**Work item:**
Your output should be the lines of the entries below, exactly, from the first one through the line that holds "A polynomial size".
*** Provided entries Section Begins ***
/-! ### Reading fields of the coin string -/

section Fields

/-- The record of the inverter: `⟨⟨1ⁿ, y⟩, c⟩`. [folklore] -/
def Wrec (n : ℕ) (y c : List Bool) : List Bool := boolPair (boolPair (ones n) y) c

/-- `1ⁿ` from the record. [folklore] -/
noncomputable def WnF : List Bool → List Bool := fstF ∘ fstF
/-- `y` from the record. [folklore] -/
noncomputable def WyF : List Bool → List Bool := sndF ∘ fstF
/-- the coins from the record. [folklore] -/
noncomputable def WcF : List Bool → List Bool := sndF
/-- A size `e(n)` in unary from the record. [folklore] -/
noncomputable def WszF (e : UExpr) : List Bool → List Bool := szF e ∘ fanoutFn WnF fun _ => []
/-- A polynomial size `Q(n)` in unary from the record. [folklore] -/
noncomputable def WpolyF (Q : Polynomial ℕ) : List Bool → List Bool := polyFn Q ∘ WnF

variable (n : ℕ) (y c : List Bool)

/-- Bookkeeping lemma (record accessors). [folklore] -/
@[simp] theorem WnF_W : WnF (Wrec n y c) = ones n := by simp [WnF, Wrec]
/-- Bookkeeping lemma (record accessors). [folklore] -/
@[simp] theorem WyF_W : WyF (Wrec n y c) = y := by simp [WyF, Wrec]
/-- Bookkeeping lemma (record accessors). [folklore] -/
@[simp] theorem WcF_W : WcF (Wrec n y c) = c := by simp [WcF, Wrec]
/-- Bookkeeping lemma (record accessors). [folklore] -/
@[simp] theorem WszF_W (e : UExpr) : WszF e (Wrec n y c) = ones (e.eval fun i => if i = 0 then n else (nthF 0 ([] : List Bool)).length) := by
  rw [WszF, Function.comp_apply, fanoutFn_apply, WnF_W, szF_boolPair]
/-- Bookkeeping lemma (record accessors). [folklore] -/
@[simp] theorem WpolyF_W (Q : Polynomial ℕ) : WpolyF Q (Wrec n y c) = ones (Q.eval n) := by
  simp [WpolyF, ones]

/-- Bookkeeping lemma (record accessors). [folklore] -/
theorem WnF_mem_FP : WnF ∈ FP := comp_mem_FP fstF_mem_FP fstF_mem_FP
/-- Bookkeeping lemma (record accessors). [folklore] -/
theorem WyF_mem_FP : WyF ∈ FP := comp_mem_FP sndF_mem_FP fstF_mem_FP
/-- Bookkeeping lemma (record accessors). [folklore] -/
theorem WcF_mem_FP : WcF ∈ FP := sndF_mem_FP
/-- Bookkeeping lemma (record accessors). [folklore] -/
theorem WszF_mem_FP (e : UExpr) : WszF e ∈ FP := comp_mem_FP (szF_mem_FP e) (fanoutFn_mem_FP WnF_mem_FP (const_mem_FP _))
/-- Bookkeeping lemma (record accessors). [folklore] -/
theorem WpolyF_mem_FP (Q : Polynomial ℕ) : WpolyF Q ∈ FP := comp_mem_FP (polyFn_mem_FP Q) WnF_mem_FP

/-- The concatenation of the values of a list of bricks (a running offset in unary). [folklore] -/
noncomputable def sumF : List (List Bool → List Bool) → List Bool → List Bool
  | [] => fun _ => []
  | g :: gs => catF g (sumF gs)

/-- `sumF` of unary-valued bricks is the unary sum. [folklore] -/
theorem sumF_apply_ones {w : List Bool} : ∀ {gs : List (List Bool → List Bool)} {ls : List ℕ},
    List.Forall₂ (fun g l => g w = ones l) gs ls → sumF gs w = ones ls.sum
  | [], [], _ => rfl
  | g :: gs, l :: ls, h => by
    cases h with
    | cons h1 h2 => rw [sumF, catF_apply, h1, sumF_apply_ones h2, List.sum_cons]; simp [ones]

/-- `sumF gs ∈ FP` for bricks in `FP`. [folklore] -/
theorem sumF_mem_FP : ∀ {gs : List (List Bool → List Bool)}, (∀ g ∈ gs, g ∈ FP) → sumF gs ∈ FP
  | [], _ => const_mem_FP _
  | g :: gs, h => catF_mem_FP (h g (by simp)) (sumF_mem_FP fun g' hg' => h g' (by simp [hg']))

/-- **Field `k`** of the coins, for a list of length bricks: `(c ⇂ off_k) ↾ len_k`. [folklore] -/
noncomputable def fldF (gs : List (List Bool → List Bool)) (k : ℕ) : List Bool → List Bool :=
  takeFn ∘ fanoutFn (gs.getD k fun _ => []) (dropFn ∘ fanoutFn (sumF (gs.take k)) WcF)

/-- The remainder of the coins after all fields. [folklore] -/
noncomputable def restF (gs : List (List Bool → List Bool)) : List Bool → List Bool := dropFn ∘ fanoutFn (sumF gs) WcF

/-- A field of a string: `(c ⇂ off) ↾ len`. [folklore] -/
def fld (c : List Bool) (off len : ℕ) : List Bool := (c.drop off).take len

/-- **Value of a field brick** when the length bricks evaluate to `1^{lᵢ}` on the record. [folklore] -/
theorem fldF_W {gs : List (List Bool → List Bool)} {ls : List ℕ} (h : List.Forall₂ (fun g l => g (Wrec n y c) = ones l) gs ls)
    {k : ℕ} (hk : k < ls.length) : fldF gs k (Wrec n y c) = fld c (ls.take k).sum (ls[k]) := by
  have hlen : gs.length = ls.length := h.length_eq
  have hg : (gs.getD k fun _ => []) (Wrec n y c) = ones (ls[k]) := by
    rw [List.getD_eq_getElem _ _ (by omega)]
    exact List.Forall₂.get h (by omega) hk |>.trans (by rfl)
  rw [fldF, Function.comp_apply, fanoutFn_apply, Function.comp_apply, fanoutFn_apply, WcF_W,
    sumF_apply_ones (List.forall₂_take k h), hg, dropFn_boolPair, takeFn_boolPair, fld]
  simp [ones]

/-- Value of the remainder brick. [folklore] -/
theorem restF_W {gs : List (List Bool → List Bool)} {ls : List ℕ} (h : List.Forall₂ (fun g l => g (Wrec n y c) = ones l) gs ls) :
    restF gs (Wrec n y c) = c.drop ls.sum := by
  rw [restF, Function.comp_apply, fanoutFn_apply, WcF_W, sumF_apply_ones h, dropFn_boolPair]; simp [ones]

/-- `fldF gs k ∈ FP` for bricks in `FP`. [folklore] -/
theorem fldF_mem_FP {gs : List (List Bool → List Bool)} (h : ∀ g ∈ gs, g ∈ FP) (k : ℕ) : fldF gs k ∈ FP := by
  refine comp_mem_FP takeFn_mem_FP (fanoutFn_mem_FP ?_ (comp_mem_FP dropFn_mem_FP (fanoutFn_mem_FP
    (sumF_mem_FP fun g hg => h g (List.mem_of_mem_take hg)) WcF_mem_FP)))
  rw [List.getD_eq_getElem?_getD]
  cases hk : gs[k]? with
  | none => exact const_mem_FP _
  | some g => exact h g (List.mem_of_getElem? hk)

/-- `restF gs ∈ FP`. [folklore] -/
theorem restF_mem_FP {gs : List (List Bool → List Bool)} (h : ∀ g ∈ gs, g ∈ FP) : restF gs ∈ FP :=
  comp_mem_FP dropFn_mem_FP (fanoutFn_mem_FP (sumF_mem_FP h) WcF_mem_FP)

end Fields

/-! ### The key fix-up (the conditioned key of Claim 4.6) -/

section Fixup

variable (n : ℕ)

/-- The number of leading zeros of `δ` (the pivot position; `|δ|` if `δ = 0…0`), as the machine finds it:
the leading ones of `δ ⊕ 1^{|δ|}`. [cite: HaitnerEtAl2020, Claim 4.6 (the inverter)] -/
def lzStr (δ : List Bool) : ℕ := (splitOnes (List.zipWith xor δ (ones δ.length))).1

/-- Row `q` of an affine key for `{0,1}ⁿ → {0,1}^M`: bits `[q(n+1), q(n+1)+n]` (matrix row, then offset bit).
[cite: AroraBarakCC2009, Def. 8.14 (p. 185) with Exercise 8.4 (p. 204)] -/
def rowStr (κ₀ : List Bool) (q : ℕ) : List Bool := (κ₀.drop (q * (n + 1))).take (n + 1)

/-- The parity `⟨row_q, δ⟩` over `𝔽₂` (the `zipWith` stops at `|δ| = n`, so only matrix bits enter). [folklore] -/
def rowPar (κ₀ δ : List Bool) (q : ℕ) : Bool := decide (Odd (((rowStr n κ₀ q).zipWith (· && ·) δ).count true))

/-- **The fixed-up row**: for `q < i` with `⟨row_q, δ⟩ = 1`, flip the bit of row `q` at the pivot of `δ`.
[cite: HaitnerEtAl2020, Claim 4.6 (the inverter: `g` uniform subject to `g(y)_{<i} = g(f x)_{<i}`)] -/
def fixRow (κ₀ δ : List Bool) (i q : ℕ) : List Bool :=
  if q < i ∧ rowPar n κ₀ δ q = true then
    (rowStr n κ₀ q).take (lzStr δ) ++ [!((rowStr n κ₀ q).getD (lzStr δ) false)] ++ (rowStr n κ₀ q).drop (lzStr δ + 1)
  else rowStr n κ₀ q

/-- **The fixed-up key**: all `M` rows. [cite: HaitnerEtAl2020, Claim 4.6] -/
def fixupStr (κ₀ δ : List Bool) (i : ℕ) : List Bool := ccat (fun q => fixRow n κ₀ δ i q) (M n)

variable {n}

/-- `|rowStr| ≤ n + 1`. [folklore] -/
theorem length_rowStr_le (κ₀ : List Bool) (q : ℕ) : (rowStr n κ₀ q).length ≤ n + 1 := by
  rw [rowStr, List.length_take]; exact min_le_left _ _

/-- `|fixRow| = |rowStr|` (a flip inside the row keeps the length when the pivot is inside). [folklore] -/
theorem length_fixRow {κ₀ δ : List Bool} {i q : ℕ} (hp : lzStr δ < (rowStr n κ₀ q).length) :
    (fixRow n κ₀ δ i q).length = (rowStr n κ₀ q).length := by
  unfold fixRow; split_ifs
  · simp only [List.length_append, List.length_take, List.length_singleton, List.length_drop]; omega
  · rfl

/-- `|fixRow| ≤ n + 1` always. [folklore] -/
theorem length_fixRow_le (κ₀ δ : List Bool) (i q : ℕ) : (fixRow n κ₀ δ i q).length ≤ n + 2 := by
  unfold fixRow; split_ifs
  · simp only [List.length_append, List.length_take, List.length_singleton, List.length_drop]
    have := length_rowStr_le (n := n) κ₀ q; omega
  · exact (length_rowStr_le _ _).trans (Nat.le_succ _)

/-! #### The fix-up brick. Context record `C = ⟨1ⁿ, ⟨κ₀, ⟨δ, 1ⁱ⟩⟩⟩`; pieces on `⟨C, 1^q⟩`. -/

/-- `1ⁿ` of the context. [folklore] -/
noncomputable def CnF : List Bool → List Bool := nthF 0 ∘ fstF
/-- `κ₀` of the context. [folklore] -/
noncomputable def CkF : List Bool → List Bool := nthF 1 ∘ fstF
/-- `δ` of the context. [folklore] -/
noncomputable def CdF : List Bool → List Bool := nthF 2 ∘ fstF
/-- `1ⁱ` of the context. [folklore] -/
noncomputable def CiF : List Bool → List Bool := sndPow 2 ∘ fstF
/-- `1^q` (the round). [folklore] -/
noncomputable def CqF : List Bool → List Bool := sndF

/-- The piece record. [folklore] -/
def Crec (n : ℕ) (κ₀ δ : List Bool) (i q : ℕ) : List Bool :=
  boolPair (boolPair (ones n) (boolPair κ₀ (boolPair δ (ones i)))) (ones q)

variable (κ₀ δ : List Bool) (i q : ℕ)

/-- Bookkeeping lemma (record accessors). [folklore] -/
@[simp] theorem CnF_C : CnF (Crec n κ₀ δ i q) = ones n := by simp [CnF, Crec]
/-- Bookkeeping lemma (record accessors). [folklore] -/
@[simp] theorem CkF_C : CkF (Crec n κ₀ δ i q) = κ₀ := by simp [CkF, Crec]
/-- Bookkeeping lemma (record accessors). [folklore] -/
@[simp] theorem CdF_C : CdF (Crec n κ₀ δ i q) = δ := by simp [CdF, Crec]
/-- Bookkeeping lemma (record accessors). [folklore] -/
@[simp] theorem CiF_C : CiF (Crec n κ₀ δ i q) = ones i := by simp [CiF, Crec]
/-- Bookkeeping lemma (record accessors). [folklore] -/
@[simp] theorem CqF_C : CqF (Crec n κ₀ δ i q) = ones q := by simp [CqF, Crec]

/-- The pivot `1^{lz δ}`. [cite: HaitnerEtAl2020, Claim 4.6] -/
noncomputable def pivF : List Bool → List Bool := onesPrefixFn ∘ xorStrFn ∘ fanoutFn CdF (onesFn ∘ CdF)

/-- The row `row_q`. [folklore] -/
noncomputable def rowF : List Bool → List Bool :=
  takeFn ∘ fanoutFn (List.cons true ∘ CnF) (dropFn ∘ fanoutFn (HashBricks.umulFn ∘ fanoutFn CqF (List.cons true ∘ CnF)) CkF)

/-- The condition `[q < i ∧ ⟨row_q, δ⟩ = 1]`. [cite: HaitnerEtAl2020, Claim 4.6] -/
noncomputable def condF : List Bool → List Bool :=
  andFn (ltLenF ∘ fanoutFn CqF CiF) (HashBricks.andParityFn ∘ fanoutFn rowF CdF)

/-- The flipped row. [cite: HaitnerEtAl2020, Claim 4.6] -/
noncomputable def flipF : List Bool → List Bool :=
  catF (catF (takeFn ∘ fanoutFn pivF rowF) (notFn (bitAtFn ∘ fanoutFn pivF rowF))) (dropFn ∘ fanoutFn (List.cons true ∘ pivF) rowF)

/-- The piece: the fixed-up row `q`. [cite: HaitnerEtAl2020, Claim 4.6] -/
noncomputable def fixRowF : List Bool → List Bool := iteFn condF flipF rowF

/-- **The fix-up brick** on the context `⟨1ⁿ, ⟨κ₀, ⟨δ, 1ⁱ⟩⟩⟩`: the `M` fixed-up rows. [cite: HaitnerEtAl2020, Claim 4.6] -/
noncomputable def fixupP : List Bool → List Bool :=
  foldCat (Polynomial.X + 2) (polyOf E.M) fixRowF ∘ fanoutFn id (szF E.M)

variable {κ₀ δ i q}

/-- Value of the pivot brick. [folklore] -/
theorem pivF_C : pivF (Crec n κ₀ δ i q) = ones (lzStr δ) := by
  rw [pivF, Function.comp_apply, Function.comp_apply, fanoutFn_apply, Function.comp_apply, CdF_C,
    xorStrFn_boolPair_eq_zipWith (by simp [onesFn, unaryEncodeNat_eq_replicate]), lzStr, onesPrefixFn]
  simp [onesFn, unaryEncodeNat_eq_replicate, ones]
*** Provided entries Section Ends ***
**Task result:**
/-! ### Reading fields of the coin string -/

section Fields

/-- The record of the inverter: `⟨⟨1ⁿ, y⟩, c⟩`. [folklore] -/
def Wrec (n : ℕ) (y c : List Bool) : List Bool := boolPair (boolPair (ones n) y) c

/-- `1ⁿ` from the record. [folklore] -/
noncomputable def WnF : List Bool → List Bool := fstF ∘ fstF
/-- `y` from the record. [folklore] -/
noncomputable def WyF : List Bool → List Bool := sndF ∘ fstF
/-- the coins from the record. [folklore] -/
noncomputable def WcF : List Bool → List Bool := sndF
/-- A size `e(n)` in unary from the record. [folklore] -/
noncomputable def WszF (e : UExpr) : List Bool → List Bool := szF e ∘ fanoutFn WnF fun _ => []
/-- A polynomial size `Q(n)` in unary from the record. [folklore] -/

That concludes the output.